THE CHINESE AND THE JESUITS

CHINESE PAINTING 01From The Mustard Seed Manual of Painting.  1679.

 

Eastern artists, such as the ancient Chinese, did not accept the linear perspective.  The Jesuit missionaries found that when the Chinese were shown images with the typical Western representations, they deemed them absolutely devoid of any artistry.  And of course, when the Jesuits were shown the accepted Chinese images with a basic parallel projection method, as shown in the above image, they deemed these works as sterile and without any life.  It is also of interest to this study that the Chinese artists used watercolors for a ephemeral effect.

The Chinese also did not use any shade or shadows in their images.  They could not understand the Western use of shadows, or why anyone would even think about using them in their drawings.  In fact, when they saw shadows on Western drawings and paintings, they interpreted them as crude dark blotches.

So the Jesuits lumped Western representational methods into their teachings of other Western inventions, including water pumps, astronomy, etc.  The strategy was to use all of these Western cultural artifacts to try to bring the Chinese around to their Christian way of thinking.  And as we might suspect, this basic strategic plan did not go over all that well.  Thus, one metric of the Jesuits evangelical success was whether they could get the Chinese to adopt the linear perspective.  And this was basically futile;  while the Chinese saw the general beauty of the Western images, they did not see any improvement from what they had been doing for hundreds of years.  In fact, even the Chinese that converted to Christianity continued to use their traditional cultural drawing methods.

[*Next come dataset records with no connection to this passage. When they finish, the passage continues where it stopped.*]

import Summits.QuantumFields.YangMills.Theorems.LuscherReductionTwistedTraceScalingShellLogAssembly
import HarnessLib

/-!
# R3 — THE TWO-ZONE COMPOSITION WITH LOG RATE: `ValleyGainLogAt L δc η` ⟸ `InnerShellGainSmallLogAt L δc δ η` + `ValleyGainLogAt L δ η`
# (lane A of S-BASE, crux `TwistedTraceScaling` stmt-QuantumFields-20203, line «twolattice», stub `stub_fixedLatticeTraceLaw`; hand A for lead g24; card `Lines-window-floor.md` §3 R3)

The log-rate twin of ✓`valleyGainAt_of_shellSmall` (✓`…InnerTwoZone` §4): cut a valley function `φ` at the admissible IMS radius `δ` (✓`qform_le_inner_outer_lat`); the `cos`-piece
lives in the small-action shell (action bound inherited from `φ`), the `sin`-piece in the old valley; both gains are taken at log rate `c + 1`, which is below the rate
`(c·log β + 1)·λ_b` once `log β ≥ 1`; the cut costs `≤ (λ_b/4)·λ₀‖φ‖²` through the β-uniform floor (✓`levelValue_zero_ge_uniform`, `onionErr ≤ λ_b/4` eventually), and the
margin `e^{−(c log β)λ_b} − e^{−(c log β + 1)λ_b} ≥ λ_b/4` holds because `(c·log β)·λ_b(L³β) ≤ 1/2` eventually (R1 ✓`log_mul_bareLambda_le_of_pos`) and `λ_b ≤ 1`.
* ★★ `valleyGainLogAt_of_shellSmallLog : ScalesAdmissible L δ δ → InnerShellGainSmallLogAt L δc δ η → ValleyGainLogAt L δ η → ValleyGainLogAt L δc η`;
* `valleyGainLogAt_pow_of_shellSmallLog` — polynomial radii `(β^{−s}, β^{−p})`, `0 < p < 1/3` (✓`scalesAdmissible_powScale`).
HONEST FRAMING: kernel-checked glue for W(L) of stub S-BASE of a child of the CONDITIONAL reduction route R2b1; both zone statements at general scales, W(L), the stubs and the
crux `TwistedTraceScaling` are OPEN; fixed lattice size, eventually in `β`; not infinite volume, not a mass gap, not Clay.  No definitions, no `sorry`.
(Build touch 2026-08-30T05:4xZ: declarations byte-identical to ✓p762571; docstring line only, to trigger the hub olean build.)
-/

set_option autoImplicit false

noncomputable section

open MeasureTheory Filter Topology Real
open scoped BigOperators
open Literature.MathematicalPhysics.QuantumFieldTheory
open Literature.MathematicalPhysics.QuantumLattice

namespace Summit.QuantumFields.YangMills.Theorems.FemtoTransferGap

variable {L : ℕ} [NeZero L]

/-- Pure-real margin: for `0 ≤ λ ≤ 1` and `x·λ ≤ 1/2`, `λ/4 ≤ e^{−xλ} − e^{−(x+1)λ}` (`e^{−xλ} ≥ e^{−1/2} ≥ 1/2` and `1 − e^{−λ} ≥ λ/2`). [folklore] -/
theorem exp_rate_margin {x lam : ℝ} (hlam0 : 0 ≤ lam) (hlam1 : lam ≤ 1) (hx : x * lam ≤ 1 / 2) :
    lam / 4 ≤ Real.exp (-(x * lam)) - Real.exp (-((x + 1) * lam)) := by
  have hA2 : (1 : ℝ) / 2 ≤ Real.exp (-(x * lam)) := by
    have h5 : Real.exp (-(1 / 2 : ℝ)) ≤ Real.exp (-(x * lam)) := Real.exp_le_exp.2 (by linarith)
    refine le_trans ?_ h5
    rw [Real.exp_neg, le_inv_comm₀ (by norm_num) (Real.exp_pos _)]
    have h6 : Real.exp (1 / 2 : ℝ) ≤ 2 := by
      have h7 : Real.exp (1 / 2 : ℝ) ^ 2 = Real.exp 1 := by rw [← Real.exp_nat_mul]; norm_num
      nlinarith [Real.exp_one_lt_d9, Real.exp_pos (1 / 2 : ℝ)]
    simpa using h6
  have e1 : Real.exp (-((x + 1) * lam)) = Real.exp (-(x * lam)) * Real.exp (-lam) := by
    rw [← Real.exp_add]; congr 1; ring
  rw [e1, ← mul_one_sub]
  have h8 : lam / 2 ≤ 1 - Real.exp (-lam) := by
    have g1 : 1 + lam ≤ Real.exp lam := by have := Real.add_one_le_exp lam; linarith
    have g2 : 1 ≤ Real.exp lam * (1 - lam / 2) := by
      have : (1 : ℝ) ≤ (1 + lam) * (1 - lam / 2) := by nlinarith
      exact this.trans (mul_le_mul_of_nonneg_right g1 (by linarith))
    have g3 : Real.exp (-lam) * Real.exp lam = 1 := by rw [← Real.exp_add]; simp
    have g4 := Real.exp_pos (-lam)
    nlinarith [mul_le_mul_of_nonneg_left g2 g4.le]
  have h9 : 0 ≤ 1 - Real.exp (-lam) := by linarith
  nlinarith

/-- A gain at log rate `c + 1` is below the rate `(c·log β + 1)·λ` once `log β ≥ 1` (`λ ≥ 0`). [folklore] -/
theorem exp_log_rate_succ_le {c β lam : ℝ} (hβ : Real.exp 1 ≤ β) (hlam : 0 ≤ lam) :
    Real.exp (-((c + 1) * Real.log β * lam)) ≤ Real.exp (-((c * Real.log β + 1) * lam)) := by
  refine Real.exp_le_exp.2 ?_
  have hlog1 : 1 ≤ Real.log β := by
    have := Real.log_le_log (Real.exp_pos 1) hβ
    rwa [Real.log_exp] at this
  have e : (c + 1) * Real.log β * lam = (c * Real.log β + Real.log β) * lam := by ring
  rw [e]
  have := mul_le_mul_of_nonneg_right (show c * Real.log β + 1 ≤ c * Real.log β + Real.log β by linarith) hlam
  linarith

/-- ★★ **VALLEY GAIN WITH LOG RATE down to the core radius from the SMALL-ACTION SHELL GAIN + VALLEY GAIN (both with log rate) at the intermediate radius** (`ScalesAdmissible L δ δ`):
`InnerShellGainSmallLogAt L δc δ η → ValleyGainLogAt L δ η → ValleyGainLogAt L δc η` — as ✓`valleyGainAt_of_shellSmall`, with the rate `c·log β` carried through the IMS cut.
[cite: Luscher1983, §3] [cite: SimonB1983DiscreteSpectrum, §3] -/
theorem valleyGainLogAt_of_shellSmallLog {δc δ η : ℝ → ℝ} (hS : ScalesAdmissible L δ δ) (hSh : InnerShellGainSmallLogAt L δc δ η) (hV : ValleyGainLogAt L δ η) :
    ValleyGainLogAt L δc η := by
  intro c
  obtain ⟨hδ, -, hErr⟩ := hS
  obtain ⟨βSh, hSh'⟩ := hSh (c + 1)
  obtain ⟨βV, hV'⟩ := hV (c + 1)
  obtain ⟨βE, hE⟩ := hErr (1 / 4) (by norm_num)
  obtain ⟨βl, hl⟩ := Filter.eventually_atTop.mp (TwoLattice.ConstTube.log_mul_bareLambda_le_of_pos (L := L) |c| (show (0 : ℝ) < 1 / 2 by norm_num))
  refine ⟨max (max (Real.exp 1) βE) (max (max βSh βV) (max βl (2 / (1 : ℝ) ^ 3))), fun β hβ φ hφ hsupp => ?_⟩
  have hβe : Real.exp 1 ≤ β := ((le_max_left _ _).trans (le_max_left _ _)).trans hβ
  have hβ1 : 1 ≤ β := le_trans (by have := Real.add_one_le_exp (1 : ℝ); linarith) hβe
  have hβ0 : 0 < β := by linarith
  have hβE : βE ≤ β := ((le_max_right _ _).trans (le_max_left _ _)).trans hβ
  have hβSh : βSh ≤ β := (((le_max_left _ _).trans (le_max_left _ _)).trans (le_max_right _ _)).trans hβ
  have hβV : βV ≤ β := (((le_max_right _ _).trans (le_max_left _ _)).trans (le_max_right _ _)).trans hβ
  have hβl : βl ≤ β := (((le_max_left _ _).trans (le_max_right _ _)).trans (le_max_right _ _)).trans hβ
  have hβτ : 2 / (1 : ℝ) ^ 3 ≤ β := (((le_max_right _ _).trans (le_max_right _ _)).trans (le_max_right _ _)).trans hβ
  set lam := bareLambda ((L : ℝ) ^ 3 * β) with hlam
  set A : ℝ := c * Real.log β with hAdef
  have hL1 : (1 : ℝ) ≤ (L : ℝ) ^ 3 := one_le_pow₀ (by exact_mod_cast NeZero.one_le)
  have hB'0 : 0 < (L : ℝ) ^ 3 * β := by positivity
  have hlam0 : 0 < lam := bareLambda_pos' hB'0
  have hlam1 : lam ≤ 1 := bareLambda_cube_le (L := L) one_pos hβτ
  have hΛ0 : 0 < levelValue su2Rep L β 0 := levelValue_su2Rep_pos hβ0 0
  have hlog0 : 0 ≤ Real.log β := Real.log_nonneg hβ1
  -- `A·lam ≤ 1/2`
  have hAl : A * lam ≤ 1 / 2 := by
    have h2 : A * lam ≤ |c| * Real.log β * lam := by
      rw [hAdef]; exact mul_le_mul_of_nonneg_right (mul_le_mul_of_nonneg_right (le_abs_self c) hlog0) hlam0.le
    exact h2.trans (hl β hβl)
  -- the margin `e^{−A lam} − e^{−(A+1) lam} ≥ lam/4`
  have hmargin : lam / 4 * levelValue su2Rep L β 0 ≤ (Real.exp (-(A * lam)) - Real.exp (-((A + 1) * lam))) * levelValue su2Rep L β 0 :=
    mul_le_mul_of_nonneg_right (exp_rate_margin hlam0.le hlam1 hAl) hΛ0.le
  -- the IMS error through the floor
  have herr : (1 / 2) * ((Fintype.card (Edge 3 L) : ℝ) ^ 2 * (8 * π / δ β) ^ 2 * (3 / β) * latCE L β) ≤ lam / 4 * levelValue su2Rep L β 0 := by
    have h1 : (1 / 2) * ((Fintype.card (Edge 3 L) : ℝ) ^ 2 * (3 / β) * (8 * π / δ β) ^ 2) ≤ onionErr L β (δ β) (δ β) :=
      onionErr₂_delta_le_onionErr hβ0 (δ β) (δ β)
    have h2 := (h1.trans (hE β hβE))
    have hCE := (latCE_pos (L := L) hβ0.le).le
    have h3 := mul_le_mul_of_nonneg_right h2 hCE
    have h4 : 1 / 4 * bareLambda ((L : ℝ) ^ 3 * β) * uniformFloorConst L * latCE L β ≤ lam / 4 * levelValue su2Rep L β 0 := by
      have := mul_le_mul_of_nonneg_left (levelValue_zero_ge_uniform (L := L) hβ1) (by positivity : (0 : ℝ) ≤ 1 / 4 * lam)
      rw [hlam] at this ⊢; linarith [this]
    calc (1 / 2) * ((Fintype.card (Edge 3 L) : ℝ) ^ 2 * (8 * π / δ β) ^ 2 * (3 / β) * latCE L β)
        = (1 / 2) * ((Fintype.card (Edge 3 L) : ℝ) ^ 2 * (3 / β) * (8 * π / δ β) ^ 2) * latCE L β := by ring
      _ ≤ _ := h3
      _ ≤ _ := h4
  -- the cut
  have hims := qform_le_inner_outer_lat hβ0 (hδ β) hφ
  have hcP : IsPhys fun U => Real.cos (innerPhase (δ β) U) * φ U := isPhys_inner (δ β) hφ
  have hsP : IsPhys fun U => Real.sin (innerPhase (δ β) U) * φ U := isPhys_outer (δ β) hφ
  -- the cos-piece is in the small-action shell (action bound inherited from `φ`), at log rate `c + 1 ≥` rate `(A + 1)·lam`
  have hcos0 := hSh' β hβSh _ hcP fun U hU => by
    refine ⟨(hsupp U (right_ne_zero_of_mul hU)).1, exists_orbitDist_lt_of_cos_ne_zero (hδ β) (left_ne_zero_of_mul hU), ?_⟩
    exact (hsupp U (right_ne_zero_of_mul hU)).2
  have hrate := exp_log_rate_succ_le (c := c) hβe hlam0.le
  have hcos : qform su2Rep β (fun U => Real.cos (innerPhase (δ β) U) * φ U) (fun U => Real.cos (innerPhase (δ β) U) * φ U) ≤
      Real.exp (-((A + 1) * lam)) * levelValue su2Rep L β 0 *
        l2 (fun U => Real.cos (innerPhase (δ β) U) * φ U) (fun U => Real.cos (innerPhase (δ β) U) * φ U) :=
    hcos0.trans (mul_le_mul_of_nonneg_right (mul_le_mul_of_nonneg_right hrate hΛ0.le) (l2_self_nonneg_lat _))
  -- the sin-piece is in the old valley
  have hsin0 := hV' β hβV _ hsP fun U hU =>
    ⟨(hsupp U (right_ne_zero_of_mul hU)).1, forall_lt_orbitDist_of_sin_ne_zero (hδ β) (left_ne_zero_of_mul hU)⟩
  have hsin : qform su2Rep β (fun U => Real.sin (innerPhase (δ β) U) * φ U) (fun U => Real.sin (innerPhase (δ β) U) * φ U) ≤
      Real.exp (-((A + 1) * lam)) * levelValue su2Rep L β 0 *
        l2 (fun U => Real.sin (innerPhase (δ β) U) * φ U) (fun U => Real.sin (innerPhase (δ β) U) * φ U) :=
    hsin0.trans (mul_le_mul_of_nonneg_right (mul_le_mul_of_nonneg_right hrate hΛ0.le) (l2_self_nonneg_lat _))
  have hsplit := l2_cos_add_l2_sin (measurable_innerPhase (δ β)) hφ
  have hφ0 := l2_self_nonneg_lat φ
  -- assemble
  have h1 : qform su2Rep β φ φ ≤ Real.exp (-((A + 1) * lam)) * levelValue su2Rep L β 0 * l2 φ φ + lam / 4 * levelValue su2Rep L β 0 * l2 φ φ := by
    have h2 := mul_le_mul_of_nonneg_right herr hφ0
    have h4 : Real.exp (-((A + 1) * lam)) * levelValue su2Rep L β 0 * l2 (fun U => Real.cos (innerPhase (δ β) U) * φ U) (fun U => Real.cos (innerPhase (δ β) U) * φ U)
        + Real.exp (-((A + 1) * lam)) * levelValue su2Rep L β 0 * l2 (fun U => Real.sin (innerPhase (δ β) U) * φ U) (fun U => Real.sin (innerPhase (δ β) U) * φ U)
        = Real.exp (-((A + 1) * lam)) * levelValue su2Rep L β 0 * l2 φ φ := by
      rw [← hsplit]; ring
    linarith [hims, hcos, hsin, h2, h4]
  have h3 := mul_le_mul_of_nonneg_right hmargin hφ0
  linarith [h1, h3]

/-- Polynomial radii: `InnerShellGainSmallLogAt L (β^{−s}) (β^{−p}) (β^{−q}) → ValleyGainLogAt L (β^{−p}) (β^{−q}) → ValleyGainLogAt L (β^{−s}) (β^{−q})` (`0 < p < 1/3`).
[cite: Luscher1983, §3] -/
theorem valleyGainLogAt_pow_of_shellSmallLog {s p q : ℝ} (hp0 : 0 < p) (hp : p < 1 / 3)
    (hSh : InnerShellGainSmallLogAt L (powScale s) (powScale p) (powScale q)) (hV : ValleyGainLogAt L (powScale p) (powScale q)) :
    ValleyGainLogAt L (powScale s) (powScale q) :=
  valleyGainLogAt_of_shellSmallLog (scalesAdmissible_powScale hp0 hp) hSh hV

end Summit.QuantumFields.YangMills.Theorems.FemtoTransferGap

end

Something as simple as a graphic technique becomes embedded deeply into a culture.  The way we think impacts how we see. And how we draw impacts how we see.  These linkages form a deep cultural bond which typically is not broken, especially as we have seen when the Jesuits tried to force this on the Chinese people.

The Taoist mindset won out in the end.  For this states that nature and humanity are not separate.  thus it is silly to make a drawing with one viewpoint.  Sou Che wrote in the early 800s, “He who judges painting according to the concept of resemblance shows the understanding of a child.”

The traditional Chinese painting styles that were so entrenched in their culture was codified in the publication Mustard Seed Garden Manual of Painting by the Wang brothers in 1679.  This famous book gave incredibly specific rules for painters to follow.  What is of specific interest to us is the manner in which painters were exhorted to show how things work.  So if a road was to be depicted, it had to have a beginning and end.  If a spring was to be painted, it needed to have a source.  These sorts of instructions serve to establish a more holistic universe surrounding the painting.  And as should be clear by now, the more holistic the better.

The Jesuits ended their Chinese mission in 1773.  Their success at Christian conversions was on par with their success at Linear Perspective conversions.